Data were collected from 12 synaptic connections, each of them being successively stimulated with the *Deterministic (long)*, *Deterministic (short)*, and ESB-BAL protocols. To accurately compare the effect of ESB-BAL to this of deterministic protocols, it is important to ensure that the synapse (and especially the strength of the synaptic connection) has not changed between successive protocols (as synaptic strength can rapidly change in between stimulation protocols due to synaptic plasticity). For each protocol, the mean value of the first EPSC of each batch is computed, and the relative difference of this value for a pair of protocols is used to assess the drift between these protocols. For a given synapse, pairs of protocols (i.e. *Deterministic (long)* vs. ESB-BAL and *Deterministic (short)* vs. ESB-BAL) for which this drift exceeded 10% were discarded, hence effectively leaving 5 pairs of protocols in Fig 6B and 7 in S7 Fig.

### EPSC quantification

Data were sampled at 20kHz. To quantify EPSC peak amplitudes, we first used a boxcar smoothing of raw data with a 5-point (i.e. 250*μs*) window. EPSC peak amplitude was then defined as the difference between the mean of a 0.4-ms baseline after the stimulation artifact and the minimum in the following 4-ms time window.
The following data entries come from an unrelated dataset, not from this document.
/-! ## The approximation theorem -/

/-- **Weighted `C²` density of exponential polynomials.** For `g : ℝ → ℂ` of class `C²` with
`g = 0` off `[X₁, X₂]` and `ε > 0`, there are `N` and coefficients `q_k ∈ ℂ` such that
the exponential polynomial `f(x) = Σ_{k<N} q_k e^{-(k+2)x}/(k+2)²`, its derivative
`f'(x) = -Σ_{k<N} q_k e^{-(k+2)x}/(k+2)` and its second derivative `f''(x) = Σ_{k<N} q_k e^{-(k+2)x}`
satisfy `‖f - g‖, ‖f' - g'‖, ‖f'' - g''‖ ≤ ε e^{-2x}` on `[0, ∞)` (`g' = deriv g`,
`g'' = iteratedDeriv 2 g`); the derivative relations are part of the conclusion. Proof:
Weierstrass' theorem for `t ↦ t^{-2} g''(-log t)` on `[0,1]` (`t = e^{-x}`), then two
integrations from `+∞`. [cite: Rudin1976, Thm 7.26] -/
theorem exists_expPoly_approx {g : ℝ → ℂ} (hg : ContDiff ℝ 2 g) {X₁ X₂ : ℝ}
    (hsupp : ∀ x ∉ Set.Icc X₁ X₂, g x = 0) {ε : ℝ} (hε : 0 < ε) :
    ∃ (N : ℕ) (q : ℕ → ℂ),
      (∀ x : ℝ, HasDerivAt
        (fun x : ℝ => ∑ k ∈ Finset.range N,
          q k * ((Real.exp (-(((k : ℝ) + 2) * x)) : ℝ) : ℂ) / ((k : ℂ) + 2) ^ 2)
        (-∑ k ∈ Finset.range N,
          q k * ((Real.exp (-(((k : ℝ) + 2) * x)) : ℝ) : ℂ) / ((k : ℂ) + 2)) x) ∧
      (∀ x : ℝ, HasDerivAt
        (fun x : ℝ => -∑ k ∈ Finset.range N,
          q k * ((Real.exp (-(((k : ℝ) + 2) * x)) : ℝ) : ℂ) / ((k : ℂ) + 2))
        (∑ k ∈ Finset.range N, q k * ((Real.exp (-(((k : ℝ) + 2) * x)) : ℝ) : ℂ)) x) ∧
      Continuous (fun x : ℝ => ∑ k ∈ Finset.range N,
          q k * ((Real.exp (-(((k : ℝ) + 2) * x)) : ℝ) : ℂ)) ∧
      ∀ x : ℝ, 0 ≤ x →
        ‖(∑ k ∈ Finset.range N,
            q k * ((Real.exp (-(((k : ℝ) + 2) * x)) : ℝ) : ℂ) / ((k : ℂ) + 2) ^ 2) - g x‖ ≤
            ε * Real.exp (-(2 * x)) ∧
        ‖(-∑ k ∈ Finset.range N,
            q k * ((Real.exp (-(((k : ℝ) + 2) * x)) : ℝ) : ℂ) / ((k : ℂ) + 2)) - deriv g x‖ ≤
            ε * Real.exp (-(2 * x)) ∧
        ‖(∑ k ∈ Finset.range N, q k * ((Real.exp (-(((k : ℝ) + 2) * x)) : ℝ) : ℂ)) -
            iteratedDeriv 2 g x‖ ≤ ε * Real.exp (-(2 * x)) := by
  set g'' : ℝ → ℂ := iteratedDeriv 2 g with hg''
  have hg''c : Continuous g'' := continuous_iteratedDeriv_two_g hg
  -- Step 1: `G(t) = t^{-2} g''(-log t)` is continuous on `[0,1]`
  set G : ℝ → ℂ := fun t => g'' (-Real.log t) / ((t : ℂ) ^ 2) with hG
  have hGzero : ∀ t : ℝ, |t| < Real.exp (-X₂) → G t = 0 := by
    intro t ht
    rcases eq_or_ne t 0 with rfl | ht0
    · simp [hG]
    · have h1 : Real.log |t| < -X₂ := by
        rw [Real.log_lt_iff_lt_exp (abs_pos.mpr ht0)]; exact ht
      rw [Real.log_abs] at h1
      have h2 : X₂ < -Real.log t := by linarith
      have h3 := iteratedDeriv_two_eq_zero_of_gt hsupp h2
      rw [← hg''] at h3
      simp only [hG, h3, zero_div]
  have hGcont : ContinuousOn G (Icc 0 1) := by
    intro t ht
    rcases eq_or_lt_of_le ht.1 with h0 | hpos
    · -- `t = 0`: `G` vanishes near `0`
      rw [← h0]
      have hev : G =ᶠ[𝓝 0] fun _ => 0 := by
        have : Iio (Real.exp (-X₂)) ∈ 𝓝 (|(0 : ℝ)|) := by
          rw [abs_zero]; exact Iio_mem_nhds (Real.exp_pos _)
        filter_upwards [continuous_abs.continuousAt.preimage_mem_nhds this] with s hs
        exact hGzero s hs
      exact (continuousAt_const.congr (f := fun _ => (0 : ℂ)) hev.symm).continuousWithinAt
    · -- `t > 0`: composition of continuous functions
      have hlog : ContinuousAt Real.log t := Real.continuousAt_log hpos.ne'
      have h1 : ContinuousAt (fun t => g'' (-Real.log t)) t :=
        hg''c.continuousAt.comp hlog.neg
      have h2 : ContinuousAt (fun t : ℝ => ((t : ℂ) ^ 2)) t := by fun_prop
      have h3 : ((t : ℂ) ^ 2) ≠ 0 := pow_ne_zero _ (Complex.ofReal_ne_zero.mpr hpos.ne')
      exact (h1.div h2 h3).continuousWithinAt
  -- Step 2: Weierstrass for the real and imaginary parts
  have hε2 : 0 < ε / 2 := by linarith
  obtain ⟨P₁, hP₁⟩ := exists_polynomial_near_of_continuousOn 0 1 (fun t => (G t).re)
    (Complex.continuous_re.comp_continuousOn hGcont) (ε / 2) hε2
  obtain ⟨P₂, hP₂⟩ := exists_polynomial_near_of_continuousOn 0 1 (fun t => (G t).im)
    (Complex.continuous_im.comp_continuousOn hGcont) (ε / 2) hε2
  set N : ℕ := max P₁.natDegree P₂.natDegree + 1 with hN
  set q : ℕ → ℂ := fun k => (P₁.coeff k : ℂ) + (P₂.coeff k : ℂ) * Complex.I with hq
  have hN₁ : P₁.natDegree < N := by omega
  have hN₂ : P₂.natDegree < N := by omega
  have hQ : ∀ t ∈ Icc (0 : ℝ) 1, ‖(∑ k ∈ Finset.range N, q k * (t : ℂ) ^ k) - G t‖ < ε := by
    intro t ht
    have hsum : (∑ k ∈ Finset.range N, q k * (t : ℂ) ^ k) =
        ((P₁.eval t : ℝ) : ℂ) + ((P₂.eval t : ℝ) : ℂ) * Complex.I := by
      rw [Polynomial.eval_eq_sum_range' hN₁, Polynomial.eval_eq_sum_range' hN₂]
      push_cast
      rw [Finset.sum_mul, ← Finset.sum_add_distrib]
      refine Finset.sum_congr rfl fun k _ => ?_
      simp only [hq]; ring
    rw [hsum]
    have hre : (((P₁.eval t : ℝ) : ℂ) + ((P₂.eval t : ℝ) : ℂ) * Complex.I - G t).re =
        P₁.eval t - (G t).re := by simp
    have him : (((P₁.eval t : ℝ) : ℂ) + ((P₂.eval t : ℝ) : ℂ) * Complex.I - G t).im =
        P₂.eval t - (G t).im := by simp
    calc ‖((P₁.eval t : ℝ) : ℂ) + ((P₂.eval t : ℝ) : ℂ) * Complex.I - G t‖
        ≤ |(((P₁.eval t : ℝ) : ℂ) + ((P₂.eval t : ℝ) : ℂ) * Complex.I - G t).re| +
          |(((P₁.eval t : ℝ) : ℂ) + ((P₂.eval t : ℝ) : ℂ) * Complex.I - G t).im| :=
          Complex.norm_le_abs_re_add_abs_im _
      _ < ε / 2 + ε / 2 := by rw [hre, him]; exact add_lt_add (hP₁ t ht) (hP₂ t ht)
      _ = ε := by ring
  -- Step 3: the second derivatives: `‖Σ q_k e^{-(k+2)x} - g''(x)‖ ≤ ε e^{-2x}` on `[0,∞)`
  have hD2 : ∀ x : ℝ, 0 ≤ x →
      ‖(∑ k ∈ Finset.range N, q k * ((Real.exp (-(((k : ℝ) + 2) * x)) : ℝ) : ℂ)) - g'' x‖ ≤
        ε * Real.exp (-(2 * x)) := by
    intro x hx
    set t : ℝ := Real.exp (-x) with ht
    have ht1 : t ∈ Icc (0 : ℝ) 1 :=
      ⟨(Real.exp_pos _).le, by rw [ht]; exact Real.exp_le_one_iff.mpr (by linarith)⟩
    have hexp2 : Real.exp (-(2 * x)) = t ^ 2 := by
      rw [ht, ← Real.exp_nat_mul]; ring_nf
    have hterm : ∀ k : ℕ, ((Real.exp (-(((k : ℝ) + 2) * x)) : ℝ) : ℂ) =
        ((Real.exp (-(2 * x)) : ℝ) : ℂ) * (t : ℂ) ^ k := by
      intro k
      rw [ht, ← Complex.ofReal_pow, ← Complex.ofReal_mul, ← Real.exp_nat_mul, ← Real.exp_add]
      congr 1; congr 1; ring
    have hG_t : G t = g'' x / ((Real.exp (-(2 * x)) : ℝ) : ℂ) := by
      show g'' (-Real.log t) / ((t : ℂ) ^ 2) = g'' x / ((Real.exp (-(2 * x)) : ℝ) : ℂ)
      rw [hexp2, ht, Real.log_exp, neg_neg]
      push_cast
      rfl
    have hE0 : ((Real.exp (-(2 * x)) : ℝ) : ℂ) ≠ 0 :=
      Complex.ofReal_ne_zero.mpr (Real.exp_pos _).ne'
    have hfact : (∑ k ∈ Finset.range N, q k * ((Real.exp (-(((k : ℝ) + 2) * x)) : ℝ) : ℂ)) - g'' x =
        ((Real.exp (-(2 * x)) : ℝ) : ℂ) * ((∑ k ∈ Finset.range N, q k * (t : ℂ) ^ k) - G t) := by
      rw [hG_t, mul_sub, mul_div_cancel₀ _ hE0, Finset.mul_sum]
      congr 1
      refine Finset.sum_congr rfl fun k _ => ?_
      rw [hterm k]; ring
    rw [hfact, norm_mul, Complex.norm_real, Real.norm_of_nonneg (Real.exp_pos _).le, mul_comm]
    exact mul_le_mul_of_nonneg_right (hQ t ht1).le (Real.exp_pos _).le
  -- Step 4: integrate twice from `+∞`
  have hderiv2 := hasDerivAt_expPoly_two N q
  have hderiv1 := hasDerivAt_expPoly_one N q
  have hD1 : ∀ x : ℝ, 0 ≤ x →
      ‖(-∑ k ∈ Finset.range N,
          q k * ((Real.exp (-(((k : ℝ) + 2) * x)) : ℝ) : ℂ) / ((k : ℂ) + 2)) - deriv g x‖ ≤
        ε / 2 * Real.exp (-(2 * x)) := by
    refine norm_le_of_deriv_bound (D' := fun x => (∑ k ∈ Finset.range N,
        q k * ((Real.exp (-(((k : ℝ) + 2) * x)) : ℝ) : ℂ)) - g'' x)
      (fun x => (hderiv1 x).sub (hasDerivAt_deriv_g hg x))
      ((continuous_expPoly_zero N q).sub hg''c) hD2 ?_
    rw [← sub_zero (0 : ℂ)]
    refine Tendsto.sub ?_ (tendsto_deriv_zero_atTop hsupp)
    rw [← neg_zero, show (0 : ℂ) = ∑ k ∈ Finset.range N, (0 : ℂ) by simp]
    refine (tendsto_finsetSum _ fun k _ => ?_).neg
    have h := tendsto_const_mul_ofReal_exp_neg_mul (q k / ((k : ℂ) + 2)) (a := (k : ℝ) + 2)
      (by positivity)
    refine h.congr fun x => ?_
    ring
  have hD0 : ∀ x : ℝ, 0 ≤ x →
      ‖(∑ k ∈ Finset.range N,
          q k * ((Real.exp (-(((k : ℝ) + 2) * x)) : ℝ) : ℂ) / ((k : ℂ) + 2) ^ 2) - g x‖ ≤
        ε / 2 / 2 * Real.exp (-(2 * x)) := by
    refine norm_le_of_deriv_bound (D' := fun x => (-∑ k ∈ Finset.range N,
        q k * ((Real.exp (-(((k : ℝ) + 2) * x)) : ℝ) : ℂ) / ((k : ℂ) + 2)) - deriv g x)
      (fun x => (hderiv2 x).sub (hasDerivAt_g hg x)) ?_ hD1 ?_
    · refine Continuous.sub (Continuous.neg (continuous_finsetSum _ fun k _ => ?_))
        (hg.continuous_deriv (by norm_num))
      exact (continuous_const.mul (Complex.continuous_ofReal.comp (by fun_prop))).div_const _
    · rw [← sub_zero (0 : ℂ)]
      refine Tendsto.sub ?_ (tendsto_zero_atTop hsupp)
      rw [show (0 : ℂ) = ∑ k ∈ Finset.range N, (0 : ℂ) by simp]
      refine tendsto_finsetSum _ fun k _ => ?_
      have h := tendsto_const_mul_ofReal_exp_neg_mul (q k / ((k : ℂ) + 2) ^ 2) (a := (k : ℝ) + 2)
        (by positivity)
      refine h.congr fun x => ?_
      ring
  refine ⟨N, q, hderiv2, hderiv1, continuous_expPoly_zero N q, fun x hx => ⟨?_, ?_, hD2 x hx⟩⟩
  · have h := hD0 x hx
    have : ε / 2 / 2 * Real.exp (-(2 * x)) ≤ ε * Real.exp (-(2 * x)) := by
      have := Real.exp_pos (-(2 * x)); nlinarith
    linarith
  · have h := hD1 x hx
    have : ε / 2 * Real.exp (-(2 * x)) ≤ ε * Real.exp (-(2 * x)) := by
      have := Real.exp_pos (-(2 * x)); nlinarith
    linarith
Due to the synaptic delay, the EPSC starts about 800*μs* to 1*ms* after the stimulation, thus allowing to compute the baseline between the stimulation artifact and the EPSC onset. This has advantages in high-frequency stimulation trains, when the preceding EPSC may not have decayed to baseline.

### Statistical testing

Linear regression is used to measure the effect of ESB-BAL compared to a deterministic protocol. For data shown in Fig 6B, entropy (dependent variable) is regressed against the categorical variable corresponding to the used protocol (ESB-BAL or deterministic). t-test is then performed on the fitted slope coefficient.

## Supporting information

### S1 Fig. Examples of posteriors obtained using the filter (Algorithm 1).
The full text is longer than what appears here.